4. Combined remuneration system: “Does the Information Society Directive preclude national legislation which combines, in order to finance the fair compensation granted to rightholders, two forms of remuneration, namely, first, lump-sum remuneration paid prior to the reproduction operation by the manufacturer, importer or intra-Community acquirer of devices enabling protected works to be copied, at the time when such devices are put into circulation on national territory, the amount of which is calculated solely by reference to the speed at which such devices are capable of producing copies, and, second, proportional remuneration, recovered after the reproduction operation, determined solely by means of a unit price multiplied by the number of copies produced, which also varies depending on whether or not the person liable for payment has cooperated in the recovery of that payment, which, in principle, is to be made by natural or legal persons who make copies of works?”
YES. The CJEU ruled that the Information Society Directive precludes combined remuneration systems in the form existing in Belgium.
That is, a system which combines both:
- a lump-sum remuneration, paid prior to the reproduction operation by the manufacturer, importer or intra-Community acquirer of devices; and
- a proportional remuneration, paid after that reproduction operation and determined solely by means of a unit price multiplied by the number of copies produced, payable by the person(s) who make those copies.
The CJEU ruled that such a system is precluded insofar as:
- the lump-sum remuneration paid in advance is calculated solely by reference to the speed at which the device concerned is capable of producing copies;
- the proportional remuneration recovered after the fact varies according to whether or not the person liable for payment has cooperated in the recovery of that remuneration;
- the combined system, taken as a whole, does not include mechanisms, in particular for reimbursement, which allow the complementary application of the criterion of actual harm suffered and the criterion of harm established as a lump sum in respect of different categories of users.
In other words, the Belgian reprography system, in its current form, could lead to overcompensation, without the possibility to obtain a reimbursement.
What are the implications for businesses?
The decision provides guidance as to how Member States must go about setting up a fair compensation system in compliance with EU law.

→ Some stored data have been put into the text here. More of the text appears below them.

import Literature.MathematicalPhysics.QuantumFieldTheory.Balaban1983to89.B14RSplit

/-!
# `Balaban1983to89.B14RSplitCovariance` — CMP 119 §3 pp. 270–271: the COVARIANCE TRANSFER behind the split
# `𝐑_k = 𝐑′_k + 𝐑″_k` — *"Therefore the expression determined by the sum 𝐑′_k = Σ_{j=1}^{k₁} 𝐑^{(j)} is Euclidean
# covariant with respect to the Euclidean transformations leaving invariant the lattice T^{(k+1)}"* — PROVED as the
# lattice-geometric lemma it rests on: a Euclidean transformation of `ℤᵈ` that maps the partition into cubes of side
# `B` onto itself maps every nested partition into cubes of side `S ∣ B` onto itself

statement-level skeleton of published theorems with citation tags; proofs where landed; nothing here is a claim
about the Yang–Mills mass gap.

CITATION HEADER (lean-in-tree rule).  Source: T. Bałaban, *Convergent renormalization expansions for lattice gauge
theories*, Commun. Math. Phys. **119**, 243–285 (1988), doi:10.1007/bf01217741 [Balaban1988Convergent] (cell paper
B14 = "[III]"; held `paper:balaban1988-cmp119-convergent-renormalization`, journal page = PDF page + 242; pp. 270–271
read on the x2 renders `…-p028-x2.png`/`…-p029-x2.png` and the text layer).  Mega-formalization `lit-balaban`, unit
`lit-balaban-r11` (CMP 119), SKELETON row `B14.Def§3.Rsplit` (the index `k₁`, `𝐑′_k`, `𝐑″_k` and the nesting of the
`L`-adic partitions are r11 gen 1 `B14RSplit`, p240136).

THE PRINTED TEXT (pp. 270–271, verbatim): *"Let us recall that the Euclidean covariance property (2.32) holds for
Euclidean transformations leaving invariant the partition of the lattice T_η into L^{−(k−j)}MR_j-cubes. For k − j large
enough, more precisely for j ≤ k₁, where k₁ is the largest integer satisfying L^{−(k−k₁)}MR_j ≤ L, the cubes of the
partition are contained in L-cubes corresponding to the L-blocks. Therefore the expression determined by the sum
𝐑′_k = Σ_{j=1}^{k₁} 𝐑^{(j)} is Euclidean covariant with respect to the Euclidean transformations leaving invariant the
lattice T^{(k+1)}. It has the same covariance property as the expression determined by 𝐄_k, and we include it into
𝐄_k."*  (2.32) p. 260: *"𝐑^{(j)}(rX, rU_j) = 𝐑^{(j)}(X, U_j) for the Euclidean transformations r which leave the partition
of the lattice T_ξ in MR_j-cubes invariant."*

WHAT IS PROVED (the step "Therefore").  All partitions in play are `L`-ADIC: cubes of side `S` (a power of `L` times
`MR_j`, itself a power of `L`: (2.5), `M = L^m`) anchored at multiples of `S`, i.e. the fibres of the label map
`x ↦ (⌊x_ν/S⌋)_ν` on `ℤᵈ` (`B14RSplit.ladic_nested_cube`: for `S ∣ B` every `S`-cube lies in a `B`-cube — print's
*"the cubes of the partition are contained in L-cubes"*).  A Euclidean transformation of the lattice is a map
`x ↦ (ε_ν x_{σ(ν)} + a_ν)_ν` (a permutation `σ` of the axes, signs `ε_ν = ±1`, a translation `a ∈ ℤᵈ`).  THE LEMMA
(`preserves_cubes_of_dvd`): if such a map sends the partition into `B`-cubes to itself (print: *"leaving invariant the
lattice T^{(k+1)}"*, the `L`-block structure; `B` = the block side) then it sends the partition into `S`-cubes to itself
for EVERY `S ∣ B` (print: the `L^{−(k−j)}MR_j`-cubes, `j ≤ k₁`).  Mechanism, one axis at a time (§1): a translation
`t ↦ t + a` preserves the `B`-intervals iff `B ∣ a` (`dvd_of_translate_preserves`), a reflection `t ↦ −t + a` iff
`B ∣ a + 1` (`dvd_of_reflect_preserves`), and both divisibilities descend from `B` to `S ∣ B`, where they give the
preservation back (`translate_preserves`, `reflect_preserves`).  THE TRANSFER (§3, `covariant_wrt_blocks`): (2.32) —
invariance of `𝐑^{(j)}` under every Euclidean map preserving the `S`-partition, an inductive HYPOTHESIS of [III] (row
B14.Eq2.32–2.33, `Step.LFCov`) — therefore yields invariance under every Euclidean map preserving the `B`-partition,
which is the printed sentence for each `𝐑^{(j)}`, `j ≤ k₁`, hence for their sum `𝐑′_k` (`B14RSplit.RPrime`,
`covariant_sum`).  Theorems only; no `sorry`; axioms standard.
-/

namespace Literature.MathematicalPhysics.QuantumFieldTheory.Balaban1983to89.B14.RSplitCovariance

open Finset
open scoped BigOperators

/-! ## §1  One axis: which translations and reflections of `ℤ` preserve the partition into `n`-intervals -/

/-- Euclidean division with an explicit small remainder: `(n·q + r)/n = q` for `0 ≤ r < n`. [folklore] -/
private theorem ediv_eq_of_mul_add {n : ℤ} (hn : 0 < n) (q r : ℤ) (hr0 : 0 ≤ r) (hr : r < n) :
    (n * q + r) / n = q := by
  rw [Int.mul_add_ediv_left _ _ hn.ne', Int.ediv_eq_zero_of_lt hr0 hr, add_zero]

/-- A reflection `t ↦ −t + a` with `n ∣ a + 1` acts on interval labels by `c ↦ (a+1)/n − 1 − c`.
[cite: Balaban1988Convergent, pp.270–271] -/
theorem neg_add_ediv_of_dvd {n : ℤ} (hn : 0 < n) {a : ℤ} (h : n ∣ a + 1) (t : ℤ) :
    (-t + a) / n = (a + 1) / n - 1 - t / n := by
  obtain ⟨m, hm⟩ := h
  have hq : (a + 1) / n = m := by rw [hm, Int.mul_ediv_cancel_left _ hn.ne']
  have h1 : -t + a = n * (m - 1 - t / n) + (n - 1 - t % n) := by
    have := Int.emod_def t n
    linear_combination hm + this
  have hr0 : 0 ≤ n - 1 - t % n := by
    have := Int.emod_lt_of_pos t hn
    omega
  have hr : n - 1 - t % n < n := by
    have := Int.emod_nonneg t hn.ne'
    omega
  rw [h1, ediv_eq_of_mul_add hn _ _ hr0 hr, hq]

/-- A translation by a multiple of `n` maps `n`-intervals onto `n`-intervals. [cite: Balaban1988Convergent, pp.270–271] -/
theorem translate_preserves {n a : ℤ} (h : n ∣ a) {t t' : ℤ} (htt : t / n = t' / n) :
    (t + a) / n = (t' + a) / n := by
  rw [Int.add_ediv_of_dvd_right h, Int.add_ediv_of_dvd_right h, htt]

/-- A reflection `t ↦ −t + a` with `n ∣ a + 1` maps `n`-intervals onto `n`-intervals. [cite: Balaban1988Convergent, pp.270–271] -/
theorem reflect_preserves {n : ℤ} (hn : 0 < n) {a : ℤ} (h : n ∣ a + 1) {t t' : ℤ} (htt : t / n = t' / n) :
    (-t + a) / n = (-t' + a) / n := by
  rw [neg_add_ediv_of_dvd hn h, neg_add_ediv_of_dvd hn h, htt]

/-- Conversely: a translation `t ↦ t + a` preserving the partition of `ℤ` into `B`-intervals has `B ∣ a` (test the
interval `[0, B)` at its two ends). [cite: Balaban1988Convergent, pp.270–271] -/
theorem dvd_of_translate_preserves {B : ℤ} (hB : 0 < B) {a : ℤ}
    (h : ∀ t t' : ℤ, t / B = t' / B → (t + a) / B = (t' + a) / B) : B ∣ a := by
  have h0 : (0 : ℤ) / B = (B - 1) / B := by
    rw [Int.zero_ediv, Int.ediv_eq_zero_of_lt (by omega) (by omega)]
  have h1 := h 0 (B - 1) h0
  rw [zero_add] at h1
  by_contra hnd
  have hr : a % B ≠ 0 := fun h0' => hnd (Int.dvd_of_emod_eq_zero h0')
  have hr0 := Int.emod_nonneg a hB.ne'
  have hr1 := Int.emod_lt_of_pos a hB
  have h2 : (B - 1 + a) / B = a / B + 1 := by
    have e : B - 1 + a = B * (a / B + 1) + (a % B - 1) := by
      have := Int.emod_def a B
      linear_combination -this
    rw [e]
    exact ediv_eq_of_mul_add hB _ _ (by omega) (by omega)
  omega

/-- Conversely: a reflection `t ↦ −t + a` preserving the partition of `ℤ` into `B`-intervals has `B ∣ a + 1`.
[cite: Balaban1988Convergent, pp.270–271] -/
theorem dvd_of_reflect_preserves {B : ℤ} (hB : 0 < B) {a : ℤ}
    (h : ∀ t t' : ℤ, t / B = t' / B → (-t + a) / B = (-t' + a) / B) : B ∣ a + 1 := by
  have h0 : (0 : ℤ) / B = (B - 1) / B := by
    rw [Int.zero_ediv, Int.ediv_eq_zero_of_lt (by omega) (by omega)]
  have h1 := h 0 (B - 1) h0
  rw [neg_zero, zero_add] at h1
  by_contra hnd
  have hr : (a + 1) % B ≠ 0 := fun h0' => hnd (Int.dvd_of_emod_eq_zero h0')
  have hr0 := Int.emod_nonneg (a + 1) hB.ne'
  have hr1 := Int.emod_lt_of_pos (a + 1) hB
  have hd := Int.emod_def (a + 1) B
  have h2 : a / B = (a + 1) / B := by
    have e : a = B * ((a + 1) / B) + ((a + 1) % B - 1) := by linear_combination -hd
    conv_lhs => rw [e]
    exact ediv_eq_of_mul_add hB _ _ (by omega) (by omega)
  have h3 : (-(B - 1) + a) / B = (a + 1) / B - 1 := by
    have e : -(B - 1) + a = B * ((a + 1) / B - 1) + (a + 1) % B := by linear_combination -hd
    rw [e]
    exact ediv_eq_of_mul_add hB _ _ hr0 hr1
  omega

/-! ## §2  `ℤᵈ`: Euclidean maps preserving the `B`-cubes preserve the `S`-cubes for every `S ∣ B` -/

section Lattice

variable {d : ℕ}

/-- **THE LEMMA behind p. 270's "Therefore".**  Let `r(x)_ν = ε_ν x_{σ(ν)} + a_ν` be a Euclidean transformation of
`ℤᵈ` (`σ` a map of the axes, `ε_ν ∈ {1, −1}`, `a ∈ ℤᵈ`).  If `r` maps the partition into `B`-cubes (cube label
`x ↦ (⌊x_ν/B⌋)_ν`) to itself — sites in one `B`-cube go to one `B`-cube —, then for every `S ∣ B`, `S > 0`, it maps the
partition into `S`-cubes to itself.  (Print: the partition into `L^{−(k−j)}MR_j`-cubes, `j ≤ k₁`, is nested in the
`L`-block partition — `B14RSplit.ladic_nested_cube` —, and the transformations *"leaving invariant the lattice
T^{(k+1)}"* therefore leave it invariant.) [cite: Balaban1988Convergent, pp.270–271] -/
theorem preserves_cubes_of_dvd {B S : ℤ} (hB : 0 < B) (hS : 0 < S) (hSB : S ∣ B) (σ : Fin d → Fin d)
    {ε : Fin d → ℤ} (hε : ∀ ν, ε ν = 1 ∨ ε ν = -1) (a : Fin d → ℤ)
    (h : ∀ x y : Fin d → ℤ, (∀ ν, x ν / B = y ν / B) → ∀ ν, (ε ν * x (σ ν) + a ν) / B = (ε ν * y (σ ν) + a ν) / B)
    (x y : Fin d → ℤ) (hxy : ∀ ν, x ν / S = y ν / S) (ν : Fin d) :
    (ε ν * x (σ ν) + a ν) / S = (ε ν * y (σ ν) + a ν) / S := by
  -- the one-axis map `t ↦ ε_ν t + a_ν` preserves `B`-intervals: test on lines along the axis `σ ν`
  have h1 : ∀ t t' : ℤ, t / B = t' / B → (ε ν * t + a ν) / B = (ε ν * t' + a ν) / B := by
    intro t t' htt
    have := h (fun μ => if μ = σ ν then t else 0) (fun μ => if μ = σ ν then t' else 0) (by
      intro μ
      by_cases hμ : μ = σ ν
      · simp [hμ, htt]
      · simp [hμ]) ν
    simpa using this
  rcases hε ν with he | he
  · -- translation
    rw [he, one_mul, one_mul]
    have hdB : B ∣ a ν := dvd_of_translate_preserves hB (by simpa [he] using h1)
    exact translate_preserves (dvd_trans hSB hdB) (hxy (σ ν))
  · -- reflection
    rw [he, neg_one_mul, neg_one_mul]
    have hdB : B ∣ a ν + 1 := dvd_of_reflect_preserves hB (by simpa [he] using h1)
    exact reflect_preserves hS (dvd_trans hSB hdB) (hxy (σ ν))

/-! ## §3  The transfer of (2.32): covariance for the finer partition gives covariance for `T^{(k+1)}` -/

/-- **p. 270, "Therefore … 𝐑′_k is Euclidean covariant with respect to the Euclidean transformations leaving invariant
the lattice T^{(k+1)}"** — the logic of the sentence, for ANY property `Φ` of Euclidean maps (read: `Φ r` = «𝐑^{(j)} is
invariant under r», the (2.32) shape of `Step.LFCov`): if (2.32) gives `Φ r` for every Euclidean `r` preserving the
`S`-cube partition (`S` = the side `L^{−(k−j)}MR_j`, in lattice units), then `Φ r` holds for every Euclidean `r`
preserving the `B`-cube partition (`B` = the block side), as soon as `S ∣ B` — which is the condition `j ≤ k₁`
(`B14RSplit.covCond`, all sides powers of `L`). [cite: Balaban1988Convergent, pp.270–271, (2.32) p.260] -/
theorem covariant_wrt_blocks {B S : ℤ} (hB : 0 < B) (hS : 0 < S) (hSB : S ∣ B)
    (Φ : ((Fin d → ℤ) → (Fin d → ℤ)) → Prop)
    (h232 : ∀ (σ : Fin d → Fin d) (ε a : Fin d → ℤ), (∀ ν, ε ν = 1 ∨ ε ν = -1) →
      (∀ x y : Fin d → ℤ, (∀ ν, x ν / S = y ν / S) → ∀ ν, (ε ν * x (σ ν) + a ν) / S = (ε ν * y (σ ν) + a ν) / S) →
      Φ (fun x ν => ε ν * x (σ ν) + a ν))
    (σ : Fin d → Fin d) (ε a : Fin d → ℤ) (hε : ∀ ν, ε ν = 1 ∨ ε ν = -1)
    (hBpres : ∀ x y : Fin d → ℤ, (∀ ν, x ν / B = y ν / B) →
      ∀ ν, (ε ν * x (σ ν) + a ν) / B = (ε ν * y (σ ν) + a ν) / B) :
    Φ (fun x ν => ε ν * x (σ ν) + a ν) :=
  h232 σ ε a hε (fun x y hxy ν => preserves_cubes_of_dvd hB hS hSB σ hε a hBpres x y hxy ν)

/-- The same for a finite SUM of covariant terms — `𝐑′_k = Σ_{j=1}^{k₁} 𝐑^{(j)}` (`B14RSplit.RPrime`): if every
`𝐑^{(j)}`, `j ≤ k₁`, is invariant under a map `r` then so is `𝐑′_k` (values in any additive commutative monoid, the
terms as functions of the transformed argument). [cite: Balaban1988Convergent, p.271] -/
theorem covariant_sum {X α : Type*} [AddCommMonoid α] (Rj : ℕ → X → α) (r : X → X) (k₁ : ℕ)
    (h : ∀ j ∈ Ico 1 (k₁ + 1), ∀ x, Rj j (r x) = Rj j x) (x : X) :
    B14.RSplit.RPrime (fun j => Rj j (r x)) k₁ = B14.RSplit.RPrime (fun j => Rj j x) k₁ := by
  unfold B14.RSplit.RPrime
  exact Finset.sum_congr rfl fun j hj => h j hj x

end Lattice

end Literature.MathematicalPhysics.QuantumFieldTheory.Balaban1983to89.B14.RSplitCovariance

However, it remains to be seen how the Brussels Court of Appeal will capture this in its decision in the proceedings between HP and Reprobel, not to mention what action the Belgian authorities (such as Reprobel and the Belgian government) will take as a result of the CJEU’s ruling.
It would be premature and unwise to cease reprography payments in Belgium altogether. After all, the CJEU confirmed the need for fair compensation for rightholders, but determined that the Belgian reprography system does not live up to European standards. Belgium must re-do its homework and come up with a system that provides fair compensation to rightholders, without double-dipping in the pockets of companies such as HP and end consumers making use of multifunctional devices.
With the issue of fair and equitable compensation proving controversial in several other EU Member States, the legal ramifications of this case will extend well beyond Belgium. Businesses in other Member States with similar systems may wish to take advice on whether this might affect them.